Easy | Linked List + Two Pointer | 16 ms (98.94%), 15.4 MB (80.06%)

❓ Problem Statement

Source: LeetCode - Reverse Linked List GitHub: Solution / Performance

Given the head of a singly linked list, reverse the list, and return the reversed list.

✍🏻 Constraints & Example

Constraints:

• The number of nodes in the list is the range [0, 5000].

• -5000 <= Node.val <= 5000

Input: head = [1,2,3,4,5]
Output: [5,4,3,2,1]

Input: head = [1,2]
Output: [2,1]

Input: head = []
Output: []

💡 Ideas

We need two pointers, one for recording the previous node, and the other one for iterating the linked list.
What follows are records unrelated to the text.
import Literature.AlgebraicGeometry.Frobenioids.DivisorMonoidCategoryTheoreticityCorProofsVII
import Literature.AlgebraicGeometry.Frobenioids.BirationalTower
import Literature.AlgebraicGeometry.Frobenioids.DivisorMonoidCategoryTheoreticityFacts
import HarnessLib

/-!
# Frobenioids I, Corollary 4.11 (i)(ii)(iii) — SUB-DAG statements (cell sub-DAG S2, L1-lead R53 (A)), v2

Mochizuki, *The geometry of Frobenioids I: the general theory*, Kyushu J. Math. **62** (2008)
293–400, kurims text Cor. 4.11 pp. 91–94 [cite: MochizukiFrdI2008, Cor. 4.11 p.91].

STATEMENTS + COMPOSITIONS for the discharge of [FrdI] Cor. 4.11 (i)(ii)(iii) (typed as
`PreFrobenioidData.Cor411i/ii/iii`, seat abc-iut-L1-t3; named fact `FrdI.Cor411ii`, file
`DivisorMonoidCategoryTheoreticityFacts`). The printed proof is cut into the sub-nodes L01–L20 listed on the
cell INBOX (abc-iut-L1-d6); those already PROVED live in `DivisorMonoidCategoryTheoreticityCorProofs*`,
`DivisorMonoidIsoDescent`, `BaseSquareUniqueness`, `BaseSquareComposition`, `BirationalTower`,
`UnitTrivialisationFunctoriality`, `UnitTrivialisationRigidity`, `BaseDivRigidity` (abc-iut-L1-d6),
`EquivalenceUnitsDivSlim` (abc-iut-L1-t10), `BirationalizationCategoryTheoreticity`/`…Cor410` (Cor. 4.10,
`Ψ^birat := PreFrobenioid.mapOfEquiv`) and `BirationalizationBaseIsoTransport` (abc-iut-L6-t20). v2 (review of
v1: an abstract "tower exists" fact is a restatement of the target — dropped) records ONLY the concrete open
piece as a named fact and states/proves the compositions:

* `FrdI.BiratEquivPreservesUnits` — sub-node L11 (p. 93 ll. 36–46): at THE birationalizations
  (`PreFrobenioid.Birat`, operations `biratOps` over `0_D`), every equivalence `C₁^birat ⥲ C₂^birat` lying over `Ψ`
  (such as `Ψ^birat = mapOfEquiv`, Cor. 4.10) and its quasi-inverse preserve `O^×(−)`, for Frobenioids with
  the hypotheses of Cor. 4.11 of isotropic, non-group-like type (print's reduced case, p. 92 ll. 1–8);
* `FrdI.cor411ii_of_pieces` — COMPOSITION (ii) in print's reduced case, PROVED: `FrdI.BiratEquivPreservesUnits`
  together with the DATA of sub-node L13 (THE operations `SU_i` of `(C_i^birat)^un-tr` with their base
  factorisation — construction row abc-iut-L1-d5 — and a Prop. 3.11 (iii)-shaped base square for the induced
  `(Ψ^birat)^un-tr`, seat abc-iut-L1-t13) and Cor. 4.10's `Ψ^birat` give the typed Cor. 4.11 (ii)
  (`BirationalTower.cor411ii_of_birat_pieces`);
* `FrdI.Cor411iRestrict` / `FrdI.cor411iRestrict_of_facts` — (i) for THE restriction `Ψ^istr` in print's
  reduced case, PROVED from `FrdI.Thm34i`, `FrdI.Thm34iii`, `FrdI.Thm42i` (units: L01 abc-iut-L1-t10;
  functoriality of `C^un-tr`, `1`-uniqueness, rigidity: L04–L06);
* (iii): COMPOSITION = `PreFrobenioid.cor411iii_of_fact_of_thm49` (`…CorProofsII`), nothing further to state.
The group-like case of (ii) is `cor411ii_groupLike_of_fact` (⇐ `FrdI.Thm34v`), the reduction of general `C_i`
to isotropic type (p. 92 l. 1, Thm. 3.4 (i) + Rem. 4.5.1) is sub-node L00, not stated here.

No statement of the paper is strengthened; nothing here is specific to the abc programme.
-/

namespace Literature.AlgebraicGeometry.Frobenioids

open CategoryTheory Opposite

universe w v v' u u'

namespace FrdI

/-- **[FrdI] Cor. 4.11 (ii), sub-node L11** (p. 93 ll. 36–46: "since `D_i` is Div-slim, the base-identity
endomorphisms of `A ∈ Ob(C_i^birat)` may be characterized as … we thus conclude that `Ψ^birat` preserves the
base-identity endomorphisms [hence, in particular, that `Ψ^birat` preserves '`O^×(−)`']") as a named fact, in
print's reduced case (isotropic, non-group-like type, p. 92 ll. 1–8): at THE birationalizations, every
equivalence `E : C₁^birat ⥲ C₂^birat` lying over `Ψ` — e.g. `Ψ^birat = PreFrobenioid.mapOfEquiv` (Cor. 4.10) —
and its quasi-inverse map units to units. [cite: MochizukiFrdI2008, Cor. 4.11 (ii) p.93] -/
def BiratEquivPreservesUnits : Prop :=
  ∀ {D₁ : Type u} [Category.{v} D₁] {Φ₁ : D₁ᵒᵖ ⥤ CommMonCat.{w}} {C₁ : Type u'} [Category.{v'} C₁]
    {D₂ : Type u} [Category.{v} D₂] {Φ₂ : D₂ᵒᵖ ⥤ CommMonCat.{w}} {C₂ : Type u'} [Category.{v'} C₂]
    (F₁ : C₁ ⥤ ElemFrobenioid Φ₁) (F₂ : C₂ ⥤ ElemFrobenioid Φ₂)
    (hF₁ : PreFrobenioid.IsFrobenioid F₁) (hsq₁ : PreFrobenioid.HasBiratSquares F₁)
    (hF₂ : PreFrobenioid.IsFrobenioid F₂) (hsq₂ : PreFrobenioid.HasBiratSquares F₂),
      (∀ X : D₁, IsPerfFactorial (Φ₁.obj (Opposite.op X))) →
      (∀ X : D₂, IsPerfFactorial (Φ₂.obj (Opposite.op X))) →
        ∀ Ψ : C₁ ≌ C₂,
          (PreFrobenioidData.ofFunctor Φ₁ F₁).Cor411Setting (PreFrobenioidData.ofFunctor Φ₂ F₂) Ψ →
          (PreFrobenioidData.ofFunctor Φ₁ F₁).Thm42Setting (PreFrobenioidData.ofFunctor Φ₂ F₂) →
            ∀ (E : PreFrobenioid.Birat F₁ hF₁ hsq₁ ≌ PreFrobenioid.Birat F₂ hF₂ hsq₂),
              Nonempty (PreFrobenioid.toBirat F₁ hF₁ hsq₁ ⋙ E.functor ≅ Ψ.functor ⋙ PreFrobenioid.toBirat F₂ hF₂ hsq₂) →
                (∀ (X : PreFrobenioid.Birat F₁ hF₁ hsq₁) (u : Aut X),
                    u ∈ (PreFrobenioid.biratOps hF₁ hsq₁).unitsSubgroup X →
                      E.functor.mapIso u ∈ (PreFrobenioid.biratOps hF₂ hsq₂).unitsSubgroup (E.functor.obj X)) ∧
                (∀ (Y : PreFrobenioid.Birat F₂ hF₂ hsq₂) (u : Aut Y),
                    u ∈ (PreFrobenioid.biratOps hF₂ hsq₂).unitsSubgroup Y →
                      E.inverse.mapIso u ∈ (PreFrobenioid.biratOps hF₁ hsq₁).unitsSubgroup (E.inverse.obj Y))

/-- **COMPOSITION of [FrdI] Cor. 4.11 (ii)** in print's reduced case (FrdI p. 93 l. 30 – p. 94 l. 8): the named
fact L11 (`FrdI.BiratEquivPreservesUnits`), Cor. 4.10's `Ψ^birat` (any equivalence of THE birationalizations over
`Ψ`, `C_i^birat` isotropic) and the DATA of sub-node L13 — operations `SU_i` on `(C_i^birat)^un-tr` whose base
factors that of `C_i^birat`, with a Prop. 3.11 (iii)-shaped `1`-unique base square for the induced
`(Ψ^birat)^un-tr` — give the typed Cor. 4.11 (ii) (lift to `(C^birat)^istr`, `(Ψ^birat)^un-tr`, "composing
diagrams", `1`-uniqueness and rigidity kernel-checked in `BirationalTower` and its imports).
[cite: MochizukiFrdI2008, Cor. 4.11 (ii) p.93] -/
theorem cor411ii_of_pieces (hL11 : BiratEquivPreservesUnits.{w, v, v', u, u'})
    {D₁ : Type u} [Category.{v} D₁] {Φ₁ : D₁ᵒᵖ ⥤ CommMonCat.{w}} {C₁ : Type u'} [Category.{v'} C₁]
    {D₂ : Type u} [Category.{v} D₂] {Φ₂ : D₂ᵒᵖ ⥤ CommMonCat.{w}} {C₂ : Type u'} [Category.{v'} C₂]
    {F₁ : C₁ ⥤ ElemFrobenioid Φ₁} {F₂ : C₂ ⥤ ElemFrobenioid Φ₂}
    (hF₁ : PreFrobenioid.IsFrobenioid F₁) (hsq₁ : PreFrobenioid.HasBiratSquares F₁)
    (hF₂ : PreFrobenioid.IsFrobenioid F₂) (hsq₂ : PreFrobenioid.HasBiratSquares F₂)
    (hpf₁ : ∀ X : D₁, IsPerfFactorial (Φ₁.obj (Opposite.op X)))
    (hpf₂ : ∀ X : D₂, IsPerfFactorial (Φ₂.obj (Opposite.op X))) (Ψ : C₁ ≌ C₂)
    (hs : (PreFrobenioidData.ofFunctor Φ₁ F₁).Cor411Setting (PreFrobenioidData.ofFunctor Φ₂ F₂) Ψ)
    (h42 : (PreFrobenioidData.ofFunctor Φ₁ F₁).Thm42Setting (PreFrobenioidData.ofFunctor Φ₂ F₂))
    (hiso₁ : (PreFrobenioid.biratOps hF₁ hsq₁).IsOfIsotropicType)
    (hiso₂ : (PreFrobenioid.biratOps hF₂ hsq₂).IsOfIsotropicType)
    (E : PreFrobenioid.Birat F₁ hF₁ hsq₁ ≌ PreFrobenioid.Birat F₂ hF₂ hsq₂)
    (sq : PreFrobenioid.toBirat F₁ hF₁ hsq₁ ⋙ E.functor ≅ Ψ.functor ⋙ PreFrobenioid.toBirat F₂ hF₂ hsq₂)
    (SU₁ : PreFrobenioidData.{w} (PreFrobenioid.biratOps hF₁ hsq₁).Untr D₁)
    (SU₂ : PreFrobenioidData.{w} (PreFrobenioid.biratOps hF₂ hsq₂).Untr D₂)
    (ιU₁ : (PreFrobenioid.biratOps hF₁ hsq₁).toUntr ⋙ SU₁.base ≅
      (PreFrobenioid.biratOps hF₁ hsq₁).istrι ⋙ (PreFrobenioid.biratOps hF₁ hsq₁).base)
    (ιU₂ : (PreFrobenioid.biratOps hF₂ hsq₂).toUntr ⋙ SU₂.base ≅
      (PreFrobenioid.biratOps hF₂ hsq₂).istrι ⋙ (PreFrobenioid.biratOps hF₂ hsq₂).base)
    (hU : ∀ (G : (PreFrobenioid.biratOps hF₁ hsq₁).Istr ≌ (PreFrobenioid.biratOps hF₂ hsq₂).Istr)
      (ΨU : (PreFrobenioid.biratOps hF₁ hsq₁).Untr ⥤ (PreFrobenioid.biratOps hF₂ hsq₂).Untr),
      ΨU.IsEquivalence →
        OneCommutes G.functor (PreFrobenioid.biratOps hF₂ hsq₂).toUntr (PreFrobenioid.biratOps hF₁ hsq₁).toUntr ΨU →
          ∃ ΨBase : D₁ ⥤ D₂, ΨBase.IsEquivalence ∧ OneCommutes ΨU SU₂.base SU₁.base ΨBase) :
    (PreFrobenioidData.ofFunctor Φ₁ F₁).Cor411ii (PreFrobenioidData.ofFunctor Φ₂ F₂) Ψ := by
  obtain ⟨hu, hu'⟩ := hL11 F₁ F₂ hF₁ hsq₁ hF₂ hsq₂ hpf₁ hpf₂ Ψ hs h42 E ⟨sq⟩
  exact PreFrobenioid.cor411ii_of_birat_pieces hF₁ hsq₁ hF₂ hsq₂ Ψ hiso₁ hiso₂ E sq hu hu' SU₁ SU₂ ιU₁ ιU₂ hU

/-- **[FrdI] Cor. 4.11 (i) for the restriction `Ψ^istr`**, in print's reduced case ("we may assume without loss of
generality that `C₁, C₂` are of isotropic type … [and] not of group-like type", p. 92 ll. 1–8), as a named
statement: under the hypotheses of Cor. 4.11, for Frobenioids of isotropic and not of group-like type, there is
`Ψ^istr : C₁^istr ⥲ C₂^istr` over `Ψ` for which the typed Cor. 4.11 (i) holds (a `1`-unique `Ψ^un-tr` and the
rigidity of the composites). [cite: MochizukiFrdI2008, Cor. 4.11 (i) p.91] -/
def Cor411iRestrict : Prop :=
  ∀ {D₁ : Type u} [Category.{v} D₁] {Φ₁ : D₁ᵒᵖ ⥤ CommMonCat.{w}} {C₁ : Type u'} [Category.{v'} C₁]
    {D₂ : Type u} [Category.{v} D₂] {Φ₂ : D₂ᵒᵖ ⥤ CommMonCat.{w}} {C₂ : Type u'} [Category.{v'} C₂]
    (F₁ : C₁ ⥤ ElemFrobenioid Φ₁) (F₂ : C₂ ⥤ ElemFrobenioid Φ₂),
      PreFrobenioid.IsFrobenioid F₁ → PreFrobenioid.IsFrobenioid F₂ →
      (∀ X : D₁, IsPerfFactorial (Φ₁.obj (Opposite.op X))) →
      (∀ X : D₂, IsPerfFactorial (Φ₂.obj (Opposite.op X))) →
        ∀ Ψ : C₁ ≌ C₂,
          (PreFrobenioidData.ofFunctor Φ₁ F₁).Cor411Setting (PreFrobenioidData.ofFunctor Φ₂ F₂) Ψ →
          (PreFrobenioidData.ofFunctor Φ₁ F₁).Thm42Setting (PreFrobenioidData.ofFunctor Φ₂ F₂) →
            ∃ Ψistr : (PreFrobenioidData.ofFunctor Φ₁ F₁).Istr ≌ (PreFrobenioidData.ofFunctor Φ₂ F₂).Istr,
              Ψistr.functor ⋙ (PreFrobenioidData.ofFunctor Φ₂ F₂).istrι =
                  (PreFrobenioidData.ofFunctor Φ₁ F₁).istrι ⋙ Ψ.functor ∧
                (PreFrobenioidData.ofFunctor Φ₁ F₁).Cor411i (PreFrobenioidData.ofFunctor Φ₂ F₂) Ψ Ψistr.functor

/-- **COMPOSITION of [FrdI] Cor. 4.11 (i)** in print's reduced case (FrdI pp. 92–93): `FrdI.Cor411iRestrict`
follows from [FrdI] Thm. 3.4 (i) (isotropic objects are preserved), Thm. 3.4 (iii) (pull-back morphisms) and
Thm. 4.2 (i) (Div-identity endomorphisms) — the preservation of `O^×(−)` (seat abc-iut-L1-t10), the functoriality
of `C^un-tr`, the `1`-uniqueness and the rigidity (Div-slimness) being kernel-checked.
[cite: MochizukiFrdI2008, Cor. 4.11 (i) p.92] -/
theorem cor411iRestrict_of_facts (h34i : Thm34i.{w, v, v', u, u'}) (h34iii : Thm34iii.{w, v, v', u, u'})
    (h42i : Thm42i.{w, v, v', u, u'}) : Cor411iRestrict.{w, v, v', u, u'} := by
  intro D₁ _ Φ₁ C₁ _ D₂ _ Φ₂ C₂ _ F₁ F₂ hF₁ hF₂ hpf₁ hpf₂ Ψ hs h42s
  have hq₁ := hs.standard.1.quasiIsotropic
  have hq₂ := hs.standard.2.quasiIsotropic
  -- Thm. 3.4 (i): `Ψ`, `Ψ⁻¹` preserve isotropic objects
  have hiso : ∀ A : C₁, (PreFrobenioidData.ofFunctor Φ₂ F₂).IsIsotropic (Ψ.functor.obj A) ↔
      (PreFrobenioidData.ofFunctor Φ₁ F₁).IsIsotropic A := fun A => by
    constructor
    · intro h
      have h' := (h34i F₂ F₁ hF₂ hF₁ Ψ.symm hq₂ hq₁).1 h
      rw [PreFrobenioidData.ofFunctor_isIsotropic] at h' ⊢
      exact PreFrobenioid.IsIsotropic.of_iso hF₁.isPreFrobenioid (Ψ.unitIso.app A) h'
    · intro h
      exact (h34i F₁ F₂ hF₁ hF₂ Ψ hq₁ hq₂).1 h
  -- `HypB` for `Ψ⁻¹`
  have hB' : (PreFrobenioidData.ofFunctor Φ₂ F₂).HypB (PreFrobenioidData.ofFunctor Φ₁ F₁) Ψ.symm :=
    fun g₂ g₁ => ⟨(hs.hypB g₁ g₂).2, (hs.hypB g₁ g₂).1⟩
  -- Thm. 3.4 (iii): pull-back morphisms; Thm. 4.2 (i): Div-identity endomorphisms
  obtain ⟨⟨-, -, -, -, hpb, -, -⟩, -⟩ := h34iii F₁ F₂ hF₁ hF₂ Ψ hs.standard.1 hs.standard.2 hs.hypB
  obtain ⟨⟨-, -, -, -, hpb', -, -⟩, -⟩ := h34iii F₂ F₁ hF₂ hF₁ Ψ.symm hs.standard.2 hs.standard.1 hB'
  have h42s' : (PreFrobenioidData.ofFunctor Φ₂ F₂).Thm42Setting (PreFrobenioidData.ofFunctor Φ₁ F₁) :=
    { standard := ⟨h42s.standard.2, h42s.standard.1⟩
      isotropic := ⟨h42s.isotropic.2, h42s.isotropic.1⟩
      notGroupLike := ⟨h42s.notGroupLike.2, h42s.notGroupLike.1⟩ }
  obtain ⟨-, hdi, -⟩ := h42i F₁ F₂ hF₁ hF₂ hpf₁ hpf₂ Ψ h42s
  obtain ⟨-, hdi', -⟩ := h42i F₂ F₁ hF₂ hF₁ hpf₂ hpf₁ Ψ.symm h42s'
  exact PreFrobenioid.cor411i_restrict F₁ F₂ Ψ hF₁ hF₂ hiso hs.divSlim.1 hs.divSlim.2 hpb hpb' hdi hdi'

end FrdI

end Literature.AlgebraicGeometry.Frobenioids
We reverse the linked list by modifying the current node's next pointer to make it point to the previous node.

🤖 Python3 (Iterative)

class Solution:
    def reverseList(self, head: ListNode) -> ListNode:
        # (base case)
        if not head: return head
        if not head.next: return head
        
        # ==================================================
        #  Linked List                       (Iterative)   =
        # ==================================================
        # time  : O(n)
        # space : O(1)
        
        prev = None
        
        while head:
            # STORE next node for next iteration
            tmp = head.next
            
            # RE-ASSIGN next pointer to prev node
            head.next = prev
            
            # ASSIGN prev node to current node
            prev = head
            
            # MOVE current node to next node
            head = tmp
        
        return prev

🤖 Python3 (Recursive)

class Solution:
    def reverseList(self, head: ListNode) -> ListNode:
        # (base case)
        if not head: return head
        if not head.next: return head
        
        # ==================================================
        #  Linked List                       (Recursive)   =
        # ==================================================
        # time  : O(n)
        # space : O(n)
        #                                             5-4-n
        # 1-2-3-4(head)-5(node)  ➜  1-2-3-4=5  ➜  1-2-3-4-n
        #
        #     5(node)-4-n             5-4-3       5-4-3-n
        # 1-2-3(head)-4-n        ➜  1-2-3=4    ➜  1-2-3-n
        
        node = self.reverseList(head.next)
        
        # recursion will stop at the last element since head.next == None
        head.next.next = head
        head.next = None
        
        return node

🤖 Java

class Solution {
    /**
     * @time  : O(n)
     * @space : O(1)
     */
    
    public ListNode reverseList(ListNode head) {
        if( head == null || head.next == null ) return head;
        
        ListNode prev = null;
        while( head != null ){
            ListNode tmp = head.next;
            head.next = prev;
            prev = head;
            head = tmp;
        }
        return prev;
    }
}